We are trying to completely disable FST disk scanning to prevent the changes of files’s ctime and, thus, allow the tape aware GC to detect files for eviction from the retrieve space.
We have made the following space-wide changes
root@cta-adm ~]# eos space config retrieve space.scaninterval=0
success: setting scaninterval=0
[root@cta-adm ~]# eos space config retrieve space.scanrate=0
success: setting scanrate=0
but it looked like the ScanDisk was still running despite the above change.
Today, we set the filesystem attribute scaninterval to 0 , i.e
eos fs config XX scaninterval=0
on selected file systems.
Is this enough to stop the ScanDisk thread from running? Or we need to change more FS settings?
After restarting eos@fst, I see the log lines like the following
The following command will modify the scaninterval for any new file systems added to that space:
eos space config retrieve space.scaninterval=0
You need to use the following command to modify the value for the existing file systems:
eos space config retrieve fs.scaninterval=0
Also the command that you used does the same thing but it’s probably a bit more tedious to run it for each file system. The one above does everything in one go.

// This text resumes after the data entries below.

import Mathlib
import HarnessLib
import Summits.HubbardSuperconductivity.HubbardSuperconductivity.Theorems.KLProgrammeKLRegimeSplitTwoLegSizesMSQ
import Summits.HubbardSuperconductivity.HubbardSuperconductivity.Theorems.KLProgrammeKLRegimeSplitTwoLegSizesMSFitSizesOsc
import Summits.HubbardSuperconductivity.HubbardSuperconductivity.Theorems.KLProgrammeKLRegimeSplitTwoLegSizesMSFitPiecesAux
import Summits.HubbardSuperconductivity.HubbardSuperconductivity.Theorems.KLProgrammeKLRegimeSplitTwoLegSizesMSFitReq
import Summits.HubbardSuperconductivity.HubbardSuperconductivity.Theorems.KLProgrammeKLRegimeSplitTwoLegSizesMSFitBaseFits

/-!
# Route `KLProgramme`, crux K3 — ENGINE child (`KLRegimeEngineV16`, `stub_twoLeg_step` at the TOP scale `n = n_β + 1`, clause (E3a-MS-Q)):
# the top fit `msPieceTop … j ≤ twoLegBar G Q U j (n_β+1)` from the engine profile and the BASE package lines, and the top supplier
# `TwoLegSizesMSTQ … (nScales β + 1)` with no fit hypothesis left (k3c3-p1 g4)

Seat hubbard-kl-k3c3-p1 (g4).  At the top scale there are no slots: `twoLegSizesMSTQ_top_of_frameOK` (`…TwoLegSizesMSQ`) needs the single fit
`∀ j ≤ 4, msPieceTop X σ R U N j ≤ twoLegBar G Q U j (N+1)` (`N = nScales β`), where
`msPieceTop X σ R U N j = extSize X (σ 0) (bellCumOsc σ (msD (topA3 R U N) (topA4 R U N)) j) j = msSizeBaseO X (fun _ ↦ σ) (topA3 R U N) (topA4 R U N) j`.
This is the BASE fit of k3c3-p3's arithmetic (`ms_base_fit_zero … four`, `…MSFitBaseFits`) at `y = 4^{N+1}` with the frame budgets
`topA3 R U N = Gfr₃U²4^{N+1}/3`, `topA4 R U N = Gfr₄U²16^{N+1}/15` in place of `msA3L/msA4L` — both below the shapes those lemmas take
(`topA3_le_shape`, `topA4_le_shape`).  Hence:

* **`msPieceTop_le`** — `∀ j ≤ 4, msPieceTop X σ R U N j ≤ twoLegBar G Q U j (N+1)` from `0 < U ≤ 1`, `0 ≤ X`, the top increment profile
  `σ 0 ≤ 16·mu 0·U²/y²`, `σ 1 ≤ 4·mu 1·U²/y`, `σ 2 ≤ mu 2·U²`, `σ 3 ≤ mu 3·U²·y/4`, `σ 4 ≤ mu 4·U²·y²/16` (`y = 4^{N+1}`) and the SAME base package
  lines as the lower scales: `msReqBase0 X mu j ≤ G.S j/2`, `U·msReqBase1 X mu R lam3 lam4 j ≤ G.S j/2` (any `lam3, lam4 ≥ 0`);
* **`twoLegSizesMSTQ_top_of_profiles`** — `TwoLegSizesMSTQ L M G Q R β U μ K (nScales β + 1)` from the regime, `FrameOK`, the engine's
  representation `hS` of the last local-part increment with sizes `σ l`, the cutoff bound `X`, the profile lines and the two package lines.

Proofs only; nothing about the model.
-/

noncomputable section
import Literature.AlgebraicGeometry.Motives.FiberNetExistence
import Literature.AlgebraicGeometry.Motives.CurveNetExistence
import Literature.AlgebraicGeometry.Motives.SecOfForm
import Literature.AlgebraicGeometry.Motives.AbelianVarietyProofs
import Literature.AlgebraicGeometry.Motives.VarietiesRegularProofs
import Literature.AlgebraicGeometry.Motives.VarietiesDimensionProofs
import Literature.AlgebraicGeometry.Motives.VarietiesProperProofs
import Literature.AlgebraicGeometry.Resolution.BaseChangeOverOpens
import Literature.AlgebraicGeometry.Resolution.AlterationsFibresConnectedHolds
import Literature.AlgebraicGeometry.Resolution.AlterationsLemma411Vertex
import Literature.AlgebraicGeometry.Resolution.AlterationsLemma411VertexBlowupHolds
import Literature.AlgebraicGeometry.Resolution.AlterationsLemma411Blowup
import Literature.AlgebraicGeometry.Resolution.AlterationsLemma411FibreDimension
import Literature.AlgebraicGeometry.Resolution.AlterationsLemma411SmoothLocus
import Literature.AlgebraicGeometry.Resolution.Lemma411VertexChoiceHolds
import Literature.AlgebraicGeometry.Resolution.ProjectiveSpaceSimplyConnectedHolds
import Literature.AlgebraicGeometry.Resolution.AlterationsBlowupDivisorProofs
import Literature.AlgebraicGeometry.Resolution.BlowupRegularPoints
import Literature.AlgebraicGeometry.Resolution.RegularLocalRingsNormal
import Literature.AlgebraicGeometry.Resolution.SmoothOfRegularPerfectField
import Literature.AlgebraicGeometry.Morphisms.SteinFactorizationConnectedFibres
import Literature.AlgebraicGeometry.Morphisms.IsoOverOpen
import HarnessLib

/-!
# Nets of `r`-folds from curve nets — the induction step for `exists_fiberNet_smoothBase_nonempty`

Topic `Literature/AlgebraicGeometry/Motives`; theorems-only companion of `Motives/FiberNetExistence`
(the named fact `exists_fiberNet_smoothBase_nonempty`: for `r ≥ 1` and `X` a smooth projective
complex `(m + r)`-fold there is a net of `r`-folds `N : FiberNet r m X` over `ℙᵐ` — `Motives/SurfaceNet` —
with non-empty smooth base). The printed source (Hartshorne II Example 7.17.3 with II Thm. 8.18, the
connectedness theorem, III Cor. 10.7) projects `X ⊂ ℙᴺ` from a general linear centre and blows up the
smooth base locus. Here the fact is PROVED, by induction on `r`, from the tree's curve nets
(`Motives/CurveNetFromLemma411`, `nonempty_fiberNet_one_of_isAlgClosed`: de Jong 1996, Lemma 4.11/4.12
for `X` itself — taken here as a HYPOTHESIS, see the last bullet) through the following induction step,
which uses de Jong's Lemma 4.11/4.12 (all leaves proved in the tree: `DeJong1996Lemma411VertexChoice_holds`,
`DeJong1996VertexBlowupProjection_holds`, `DeJong1996Lemma411Blowup_holds`,
`DeJong1996Lemma411FibreDimension_holds`, `DeJong1996Lemma411SmoothLocusDense_holds`,
`DeJong1996SteinFactorizationEtale_holds`, `ProjectiveSpaceSimplyConnected_holds`,
`steinFactorization_geometricallyConnected_holds`) for the BASE `ℙ^{m+1}`:

* `exists_form_vanishing_of_isClosed`, `exists_isEffectiveCartier_support_superset` — every proper
  closed subset of `ℙⁿ_k` lies on a hypersurface `V₊(F)`, `deg F > 0`, an effective Cartier divisor
  with proper support (zero scheme of the section `F(x)` of `𝒪(d)`, `Motives/SecOfForm`);
* `FiberNet.nonempty_succ_of_baseChange` — **the step, as pure base change**: for a net `N` of
  `r`-folds on `X` over `ℙ^{m+1}` (`π₁ : X₁ → ℙ^{m+1}`, smooth over `U`) and a proper `k`-morphism
  `φ : X' → ℙ^{m+1}` from a smooth projective `(m + 1)`-fold, an isomorphism off a closed
  `S ⊊ ℙ^{m+1}` with `S ⊆ U`, carrying a proper `f : X' → ℙᵐ` with geometrically connected fibres,
  the fibre product `X₂ = X₁ ×_{ℙ^{m+1}} X'` with `pr₁ ≫ σ₁` and `pr₂ ≫ f` is a net of `(r + 1)`-folds
  on `X` over `ℙᵐ` (smooth: over `ℙ^{m+1} ∖ S` an open part of `X₁`, over `U` smooth of relative
  dimension `r` over an open part of `X'`; projective: closed in `X₁ ×_k X'`; geometrically
  irreducible: smooth and geometrically connected over `ℙᵐ`; `pr₁ ≫ σ₁` an isomorphism off the proper
  closed `F₁ ∪ σ₁(π₁⁻¹ S)`);
* `FiberNet.nonempty_succ` — over an algebraically closed field of characteristic `0`: the
  discriminant `Δ` of `N` is a proper closed subset (generic smoothness); take a hypersurface
  `Z ⊇ Δ` and de Jong's fibration of the normal projective pair `(ℙ^{m+1}, Z)` (Lemma 4.11 with d),
  and 4.12): `φ : X' = Bl_S ℙ^{m+1} → ℙ^{m+1}` with `S` finite, closed,
  DISJOINT FROM `Z` — so `S ⊆ U` —, `f : X' → ℙᵐ` proper with geometrically connected fibres, `X'`
  regular hence smooth, projective (`BlowupProjectiveOverField_holds`);
* `nonempty_fiberNet_succ_of_curveNets` — induction on `r` from curve nets;
* `exists_fiberNet_smoothBase_nonempty_of_curveNets` — **the named fact**, over `ℂ`, GRANTED curve nets
  (with `exists_fiberNet_smoothBase_nonempty_of_forall_nonempty`: the smooth base of a net over a field
  of characteristic `0` is never empty); `exists_fiberNet_smoothBase_nonempty_of_nonempty_curveNet` — the
  same from the named fact `nonempty_curveNet` (`Motives/CurveNetExistence`) and the trivial nets over
  `ℙ⁰`. The unconditional discharge `exists_fiberNet_smoothBase_nonempty_holds` is the one-liner feeding
  the tree's theorem `nonempty_fiberNet_one_of_isAlgClosed` (`Motives/CurveNetFromLemma411`), kept in the
  separate leaf `Motives/FiberNetExistenceDischarge` (this file does not import `CurveNetFromLemma411`).

Geometrically the step replaces "project from a linear centre of codimension `m + 1` and blow up the
base locus" by its factorisation through successive projections from points: a net of `(r+1)`-folds
over `ℙᵐ` is obtained from a net of `r`-folds over `ℙ^{m+1}` by composing with the linear projection
`ℙ^{m+1} ⇢ ℙᵐ` from a (general) point, made a morphism on the blow-up; the fibres over `ℙᵐ` are the
unions of the `r`-fold fibres along the lines through the point.

## References

* A. J. de Jong, *Smoothness, semi-stability and alterations*, Publ. Math. IHÉS 83 (1996),
  Lemma 4.11 and 4.12, pp. 67–69. [DeJong1996]
* R. Hartshorne, *Algebraic Geometry* (1977), II Example 7.17.3, II Thm. 8.18, III Cor. 10.7.
  [Hartshorne1977]
* U. Görtz, T. Wedhorn, *Algebraic Geometry I* (2nd ed., 2020), (11.12), (13.13). [GortzWedhorn2020]
* The Stacks Project, Tags 02OS, 0377. [StacksProject]
-/

noncomputable section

This is the only parameter that you need to change to disable the scanning. The output in the logs is expected since the thread still runs but does not pick up any files for scanning. And this you can verify when you get the summary for the current run. So search in the FST logs for a line like this [ScanDir] Directory: and there should be 0 files scanned.
Just to follow this up. Although setting fs.scaninterval to 0 results in all files being skipped according to the log message, we were still seeing updated ctimes for all files in an FS that correlate with the last scan time.
Setting {space,fs}.scanrate to 0 also didn’t help. I also restarted the FSTs just in case it needed a kick needed to pick up the settings, but no joy.
In the end, I set a week long fs.scan_disk_interval, which is enough time for the CTA FST garbage collection to clean up old files between the scans.
I feel like I probably missing something here, there are quite a number of filesystem ‘scan’ related settings, and I could believe we’ve done something silly. I also couldn’t obviously see what attribute was actually being updated to trigger the ctime update.
A more appropriate fix might be for the CTA FST garbage collection to look at the mtime instead of the ctime, but that’s a discussion for elsewhere.
Sorry for the late reply on this, I was on holidays.
The fact that the ctime is updated is just an artifact of the last scan time extended attribute being modified when the scanner decides to scan or not the file. Therefore, in reality nothing is scanned it just some metadata attached to the file which is updated - which in turn modifies the ctime.
The scanrate has not influence on the set of files which are to be scanned so there is no need to bother modifying this parameter.
Exactly, a better way for the CTA FST GC would be to look at the mtime rather than the ctime. I will discuss this with the CTA team.